/-- [folklore] The averaging lift of a bounded kernel is bounded by the same constant (the leg weights are normalised). -/
theorem abs_avgLift_le (M : ℕ) [NeZero M] {G : MKer (d + 1) (Fib d)} {CG : ℝ} (hG : ∀ x w a b, |G x w a b| ≤ CG)
    (x w : Fin (d + 1) → ℤ) (a b : Fib d) : |avgLift M G x w a b| ≤ CG := by
  have hCG : 0 ≤ CG := (abs_nonneg _).trans (hG 0 0 a b)
  have ha := sum_legW (NeZero.ne M) a
  have hb := sum_legW (NeZero.ne M) b
  rw [Finset.sum_const, nsmul_eq_mul] at ha hb
  unfold avgLift
  refine (Finset.abs_sum_le_sum_abs _ _).trans ?_
  refine (Finset.sum_le_sum fun i _ => (Finset.abs_sum_le_sum_abs _ _).trans
    (Finset.sum_le_sum fun i' _ => (?_ : _ ≤ legW d M a * legW d M b * CG))).trans ?_
  · rw [abs_mul, abs_of_nonneg (mul_nonneg (legW_nonneg M a) (legW_nonneg M b))]
    refine mul_le_mul_of_nonneg_left ?_ (mul_nonneg (legW_nonneg M a) (legW_nonneg M b))
    split_ifs
    · exact hG _ _ _ _
    · rw [abs_zero]; exact hCG
  · simp only [Finset.sum_const, nsmul_eq_mul]
    calc ((legSet d M a).card : ℝ) * (((legSet d M b).card : ℝ) * (legW d M a * legW d M b * CG))
        = (((legSet d M a).card : ℝ) * legW d M a) * ((((legSet d M b).card : ℝ)) * legW d M b) * CG := by ring
      _ = CG := by rw [ha, hb, one_mul, one_mul]
    exact le_rfl

/-- [folklore] **THE STENCIL-INDEX SWAP AT THE VERTEX LEVEL.**  For a decaying fine kernel `K`, a bounded level-`M` stencil family
`G` and `N′ = M·Lc`: the chain-rule vertex THROUGH `K` (its `ℋ`-column at blocking `N′`) of the `M`-contour-summed lifted family is
`M^{d+2}` times the chain-rule vertex THROUGH `dec M K` (blocking `Lc` on the level-`M` lattice) of the lifted family:
`vertexOfK K N′ (borderSum M G) μ y = M^{d+2} • vertexOfK (dec M K) Lc (avgLift M ∘ G) μ y`.  The factor is (I1)'s: the
`ℋ`-weights of one level-`M` bond are summed over its `M^{d+2}` contour legs with weight one (`tsum_mul_contourSum`), i.e. `M^{d+2}`
times the mean-weight column of `dec M K` (`pow_mul_colH_dec`). -/
theorem vertexOfK_borderSum {K : MKer (d + 1) (Fib d)} {C δ : ℝ} (hK : Decays K C δ) (hδ : 0 < δ)
    {G : Fin (d + 1) → (Fin (d + 1) → ℤ) → MKer (d + 1) (Fib d)} {CG : ℝ} (hG : ∀ κ z x w a b, |G κ z x w a b| ≤ CG)
    {M Lc N' : ℕ} [NeZero M] (hN : N' = M * Lc) (μ : Fin (d + 1)) (y : Fin (d + 1) → ℤ) :
    vertexOfK K N' (borderSum M G) μ y
      = ((M : ℝ) ^ (d + 2)) • vertexOfK (dec M K) Lc (fun κ z => avgLift M (G κ z)) μ y := by
  subst hN
  funext x w a b
  simp only [vertexOfK, wsum, borderSum, Pi.smul_apply, smul_eq_mul]
  rw [Finset.mul_sum (a := (M : ℝ) ^ (d + 2))]
  refine Finset.sum_congr rfl (fun κ' _ => ?_)
  have hc : ∀ u, |colH K (M * Lc) μ y κ' u| ≤ C * Real.exp (-δ * l1 (u - ((M * Lc : ℕ) : ℤ) • y)) :=
    fun u => abs_colH_le hK μ y κ' u
  have hA : ∀ z, |avgLift M (G κ' z) x w a b| ≤ CG := fun z => abs_avgLift_le M (hG κ' z) x w a b
  rw [tsum_mul_contourSum hc hδ hA M κ', ← tsum_mul_left]
  exact tsum_congr fun z => by rw [← mul_assoc, pow_mul_colH_dec]

/-- [folklore] The averaging lift is additive over a finite family of kernels (pointwise finite sums; unconditional). -/
theorem avgLift_finset_sum {ι : Type*} (s : Finset ι) (M : ℕ) (F : ι → MKer (d + 1) (Fib d)) :
    avgLift M (fun x w a b => ∑ k ∈ s, F k x w a b) = fun x w a b => ∑ k ∈ s, avgLift M (F k) x w a b := by
  classical
  funext x w a b
  simp only [avgLift]
  have e : ∀ (i i' : (Fin (d + 1) → ℕ) × ℕ),
      legW d M a * legW d M b *
          (if Torus.proj M (x - legOff M a i) = 0 ∧ Torus.proj M (w - legOff M b i') = 0 then
            ∑ k ∈ s, F k (quo M (x - legOff M a i)) (quo M (w - legOff M b i')) a b else 0)
        = ∑ k ∈ s, legW d M a * legW d M b *
          (if Torus.proj M (x - legOff M a i) = 0 ∧ Torus.proj M (w - legOff M b i') = 0 then
            F k (quo M (x - legOff M a i)) (quo M (w - legOff M b i')) a b else 0) := by
    intro i i'
    split_ifs
    · rw [Finset.mul_sum]
    · simp only [mul_zero, Finset.sum_const_zero]
  simp_rw [e]
  exact (Finset.sum_congr rfl fun i _ => Finset.sum_comm).trans Finset.sum_comm

/-- [folklore] **THE AVERAGING LIFT COMMUTES WITH WEIGHTED STENCIL SUPERPOSITIONS**: `avgLift M (wsum c G) = wsum c (avgLift M ∘ G)`
for a decaying weight `c` and a bounded family `G` (absolute convergence; the lift is a finite sum of point evaluations). -/
theorem avgLift_wsum (M : ℕ) [NeZero M] {c : (Fin (d + 1) → ℤ) → ℝ} {C δ : ℝ} {p : Fin (d + 1) → ℤ}
    (hc : ∀ u, |c u| ≤ C * Real.exp (-δ * l1 (u - p))) (hδ : 0 < δ)
    {G : (Fin (d + 1) → ℤ) → MKer (d + 1) (Fib d)} {CG : ℝ} (hG : ∀ z x w a b, |G z x w a b| ≤ CG) :
    avgLift M (wsum c G) = wsum c (fun z => avgLift M (G z)) := by
  classical
  funext x w a b
  simp only [avgLift, wsum]
  -- the summable fine family, per pair of leg indices
  set T : ((Fin (d + 1) → ℕ) × ℕ) → ((Fin (d + 1) → ℕ) × ℕ) → (Fin (d + 1) → ℤ) → ℝ := fun i i' u =>
    legW d M a * legW d M b *
      (if Torus.proj M (x - legOff M a i) = 0 ∧ Torus.proj M (w - legOff M b i') = 0 then
        c u * G u (quo M (x - legOff M a i)) (quo M (w - legOff M b i')) a b else 0) with hT
  have hS : ∀ i i', Summable (T i i') := by
    intro i i'
    refine Summable.mul_left _ ?_
    split_ifs
    · refine Summable.of_norm_bounded (((summable_exp_shift' hδ p).mul_left C).mul_right CG) (fun u => ?_)
      rw [Real.norm_eq_abs, abs_mul]
      exact mul_le_mul (hc u) (hG _ _ _ _ _) (abs_nonneg _) ((abs_nonneg _).trans (hc u))
    · exact summable_zero
  -- LHS summand = ∑' u, T i i' u
  have eL : ∀ i i', legW d M a * legW d M b *
      (if Torus.proj M (x - legOff M a i) = 0 ∧ Torus.proj M (w - legOff M b i') = 0 then
        ∑' u, c u * G u (quo M (x - legOff M a i)) (quo M (w - legOff M b i')) a b else 0) = ∑' u, T i i' u := by
    intro i i'
    simp only [hT]
    split_ifs
    · rw [tsum_mul_left]
    · simp only [mul_zero, tsum_zero]
  -- RHS summand = ∑ i, ∑ i', T i i' u
  have eR : ∀ u, c u * ∑ i ∈ legSet d M a, ∑ i' ∈ legSet d M b, legW d M a * legW d M b *
      (if Torus.proj M (x - legOff M a i) = 0 ∧ Torus.proj M (w - legOff M b i') = 0 then
        G u (quo M (x - legOff M a i)) (quo M (w - legOff M b i')) a b else 0)
      = ∑ i ∈ legSet d M a, ∑ i' ∈ legSet d M b, T i i' u := by
    intro u
    rw [Finset.mul_sum]
    refine Finset.sum_congr rfl (fun i _ => ?_)
    rw [Finset.mul_sum]
    refine Finset.sum_congr rfl (fun i' _ => ?_)
    simp only [hT]
    split_ifs
    · ring
    · simp only [mul_zero]
  simp_rw [eL]
  rw [show (∑' u, c u * ∑ i ∈ legSet d M a, ∑ i' ∈ legSet d M b, legW d M a * legW d M b *
      (if Torus.proj M (x - legOff M a i) = 0 ∧ Torus.proj M (w - legOff M b i') = 0 then
        G u (quo M (x - legOff M a i)) (quo M (w - legOff M b i')) a b else 0))
      = ∑' u, ∑ i ∈ legSet d M a, ∑ i' ∈ legSet d M b, T i i' u from tsum_congr eR,
    Summable.tsum_finsetSum (fun i _ => summable_sum fun i' _ => hS i i')]
  exact Finset.sum_congr rfl fun i _ => (Summable.tsum_finsetSum (fun i' _ => hS i i')).symm

/-- [folklore] **THE `K`-VERTEX OF A LIFTED STENCIL FAMILY IS THE LIFT OF THE `K`-VERTEX**: for a decaying `K` and a bounded family
`G` on the coarser lattice, `vertexOfK K N (avgLift M ∘ G) μ y = avgLift M (vertexOfK K N G μ y)`. -/
theorem vertexOfK_avgLift {K : MKer (d + 1) (Fib d)} {C δ : ℝ} (hK : Decays K C δ) (hδ : 0 < δ) (N M : ℕ) [NeZero M]
    {G : Fin (d + 1) → (Fin (d + 1) → ℤ) → MKer (d + 1) (Fib d)} {CG : ℝ} (hG : ∀ κ z x w a b, |G κ z x w a b| ≤ CG)
    (μ : Fin (d + 1)) (y : Fin (d + 1) → ℤ) :
    vertexOfK K N (fun κ z => avgLift M (G κ z)) μ y = avgLift M (vertexOfK K N G μ y) := by
  have h1 : vertexOfK K N G μ y = fun x w a b => ∑ κ' ∈ Finset.univ, wsum (colH K N μ y κ') (G κ') x w a b := by
    funext x w a b; rfl
  rw [h1, avgLift_finset_sum]
  funext x w a b
  simp only [vertexOfK]
  refine Finset.sum_congr rfl (fun κ' _ => ?_)
  rw [avgLift_wsum M (fun u => abs_colH_le hK μ y κ' u) hδ (hG κ')]

/-- [folklore] **(I1) FOR BAŁABAN'S SOCKETS**: the level-`(j+1)` one-shot chain-rule vertex (weights `ℋ_{Lc^{j+1}}`) of the border
increment `borderInc d Lc (Lc^j)` of `BalabanCompositeJets.Sc_succ` IS `(Lc^j)^{d+2}` times the averaging lift of the step-`j`
chain-rule vertex through the decimated composite resolvent `KInvStep Lc j` of the one-step field–multiplier stencil family
`mfNeg ∘ vhS d Lc` on the step-`j` lattice:
`vertexOf (N := Lc^{j+1}) (borderInc d Lc (Lc^j)) μ y = (Lc^j)^{d+2} • avgLift (Lc^j) (vertexOfK (KInvStep Lc j) Lc (mfNeg ∘ vhS d Lc) μ y)`.
(`vertexOfK_KInv`, `borderInc_eq_borderSum`, `vertexOfK_borderSum`, `vertexOfK_avgLift`; `KInvStep Lc j = dec (Lc^j) (KInv (Lc^{j+1}))`
by `rfl`.) -/
theorem vertexOf_borderInc {Lc : ℕ} [NeZero Lc] (hLc : 1 ≤ Lc) (j : ℕ) (μ : Fin (d + 1)) (y : Fin (d + 1) → ℤ) :
    vertexOf (N := Lc ^ (j + 1)) (borderInc d Lc (Lc ^ j)) μ y
      = (((Lc : ℝ) ^ j) ^ (d + 2)) •
        avgLift (Lc ^ j) (vertexOfK (KInvStep (d := d) Lc j) Lc (fun κ z => mfNeg (vhS d Lc κ z)) μ y) := by
  obtain ⟨δ, C, hδ, _, hK⟩ := decays_KInv (N := Lc ^ (j + 1)) (d := d)
  obtain ⟨δ', C', hδ', _, hK'⟩ := decays_KInvStep (d := d) (Lc := Lc) j
  have hG : ∀ (κ : Fin (d + 1)) (z x w : Fin (d + 1) → ℤ) (a b : Fib d),
      |mfNeg (vhS d Lc κ z) x w a b| ≤ 3 * (ell (d + 1) Lc : ℝ) ^ 2 := by
    intro κ z x w a b
    have h := locStencil_mfNeg (locStencil_vhS (d := d) hLc (le_refl (0 : ℝ))) κ z x w a b
    simp only [mul_zero, neg_zero, zero_mul, Real.exp_zero, mul_one] at h
    exact h
  rw [← vertexOfK_KInv, borderInc_eq_borderSum, vertexOfK_borderSum hK hδ hG (pow_succ Lc j) μ y,
    show dec (Lc ^ j) (KInv (N := Lc ^ (j + 1)) (d := d)) = KInvStep Lc j from rfl,
    vertexOfK_avgLift hK' hδ' Lc (Lc ^ j) hG μ y, Nat.cast_pow]

end Vertex

/-! ## §3 Adjointness at the bubble and the Hessian-kernel level -/

section Bubble

/-- [folklore] A bi-localised kernel is a rate-`0` decaying (= bounded) kernel with the same constant. -/
theorem decays_zero_of_biLoc {K : MKer (d + 1) (Fib d)} {p q : Fin (d + 1) → ℤ} {C δ : ℝ} (h : BiLoc K p q C δ)
    (hδ : 0 ≤ δ) : Decays K C 0 := by
  intro x y a b
  rw [neg_zero, zero_mul, Real.exp_zero, mul_one]
  exact bdd_of_biLoc h hδ x y a b

/-- [folklore] **ADJOINTNESS OF DECIMATION AND AVERAGING LIFT AT THE BUBBLE LEVEL**:
`Tr[K (Q′ᵀVQ′) K (Q′ᵀWQ′)] = Tr[(Q′KQ′ᵀ) V (Q′KQ′ᵀ) W]`, i.e. `bubble K (avgLift M V) (avgLift M W) = bubble (dec M K) V W` for a
decaying fine kernel `K` and bi-localised coarse kernels `V`, `W` — an2's `InterLevelTransport.tadpole_avgLift` (adjointness at the
tadpole level) and `dec_comp_avgLift_comp` (the sandwich identity) BY NAME, glued by the associativity of composition under product
majorants (`KernelWard.comp_assoc_bdb`) on both lattices.  No scalar factor. -/
theorem bubble_avgLift (M : ℕ) [NeZero M] {K V W : MKer (d + 1) (Fib d)} {CK δK CV CW δ : ℝ} {p q : Fin (d + 1) → ℤ}
    (hK : Decays K CK δK) (hδK : 0 < δK) (hV : BiLoc V p p CV δ) (hW : BiLoc W q q CW δ) (hδ : 0 < δ) :
    bubble K (avgLift M V) (avgLift M W) = bubble (dec M K) V W := by
  have hM1 : 1 ≤ M := Nat.one_le_iff_ne_zero.2 (NeZero.ne M)
  have hMr : (0 : ℝ) < M := by exact_mod_cast Nat.pos_of_ne_zero (NeZero.ne M)
  have hCK : 0 ≤ CK := hK.nonneg (Sum.inl 0)
  have hCV : 0 ≤ CV := hV.nonneg (Sum.inl 0)
  have hCW : 0 ≤ CW := hW.nonneg (Sum.inl 0)
  -- the lifted vertices (rate `δ/M` in fine units) and a common fine rate `m`
  have hAV := biLoc_avgLift M hV hδ.le
  have hAW := biLoc_avgLift M hW hδ.le
  have hδM : 0 < δ / M := div_pos hδ hMr
  set m : ℝ := min δK (δ / M) with hm
  have hm0 : 0 < m := lt_min hδK hδM
  have hKm : Decays K CK m := decays_mono hK hCK le_rfl (min_le_left _ _)
  have hAVm := biLoc_mono hAV (by positivity) (min_le_right δK (δ / M))
  have hAWm := biLoc_mono hAW (by positivity) (min_le_right δK (δ / M))
  -- fine side: `(K·AV)·(K·AW) = ((K·AV)·K)·AW`
  have hP := biLoc_comp_decays hKm hAVm (by positivity : (0 : ℝ) ≤ m / 2) (by linarith : m / 2 < m)
  have hKe : Decays K CK (m / 2) := decays_mono hKm hCK le_rfl (by linarith)
  have hAWe := biLoc_mono hAWm (by positivity) (by linarith : m / 2 ≤ m)
  have hP2 := biLoc_comp_right hP hKe (by positivity : (0 : ℝ) ≤ m / 4) (by linarith : m / 4 < m / 2)
  -- coarse side: `(DK·V)·(DK·W) = ((DK·V)·DK)·W`
  have hDK := decays_dec hK hCK hδK.le hM1
  set m' : ℝ := min δK δ with hm'
  have hm'0 : 0 < m' := lt_min hδK hδ
  have hDKm := decays_mono hDK (by positivity) le_rfl (min_le_left δK δ)
  have hVm := biLoc_mono hV hCV (min_le_right δK δ)
  have hQ := biLoc_comp_decays hDKm hVm (by positivity : (0 : ℝ) ≤ m' / 2) (by linarith : m' / 2 < m')
  have hDKe := decays_mono hDK (by positivity) le_rfl (by linarith [min_le_left δK δ] : m' / 2 ≤ δK)
  have hWe := biLoc_mono hW hCW (by linarith [min_le_right δK δ] : m' / 2 ≤ δ)
  unfold bubble
  rw [comp_assoc_bdb hP hKe hAWe (by positivity), comp_assoc_bdb hQ hDKe hWe (by positivity)]
  -- now both sides are tadpoles
  show tadpole (comp (comp K (avgLift M V)) K) (avgLift M W) = tadpole (comp (comp (dec M K) V) (dec M K)) W
  rw [tadpole_avgLift M (decays_zero_of_biLoc hP2 (by positivity)) le_rfl hW hδ,
    dec_comp_avgLift_comp M hK hδK.le hK hδK.le hV hδ]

------------------------------------------------

PROBLEM DESCRIPTION: Using the records above, write out exactly the lines between the one holding "(((Lc : ℝ) ^ j) ^ (d" and the one holding "have hG : ∀", inclusive; leave everything else out.

WRITTEN SOLUTION:
      = (((Lc : ℝ) ^ j) ^ (d + 2)) •
        avgLift (Lc ^ j) (vertexOfK (KInvStep (d := d) Lc j) Lc (fun κ z => mfNeg (vhS d Lc κ z)) μ y) := by
  obtain ⟨δ, C, hδ, _, hK⟩ := decays_KInv (N := Lc ^ (j + 1)) (d := d)
  obtain ⟨δ', C', hδ', _, hK'⟩ := decays_KInvStep (d := d) (Lc := Lc) j
  have hG : ∀ (κ : Fin (d + 1)) (z x w : Fin (d + 1) → ℤ) (a b : Fib d),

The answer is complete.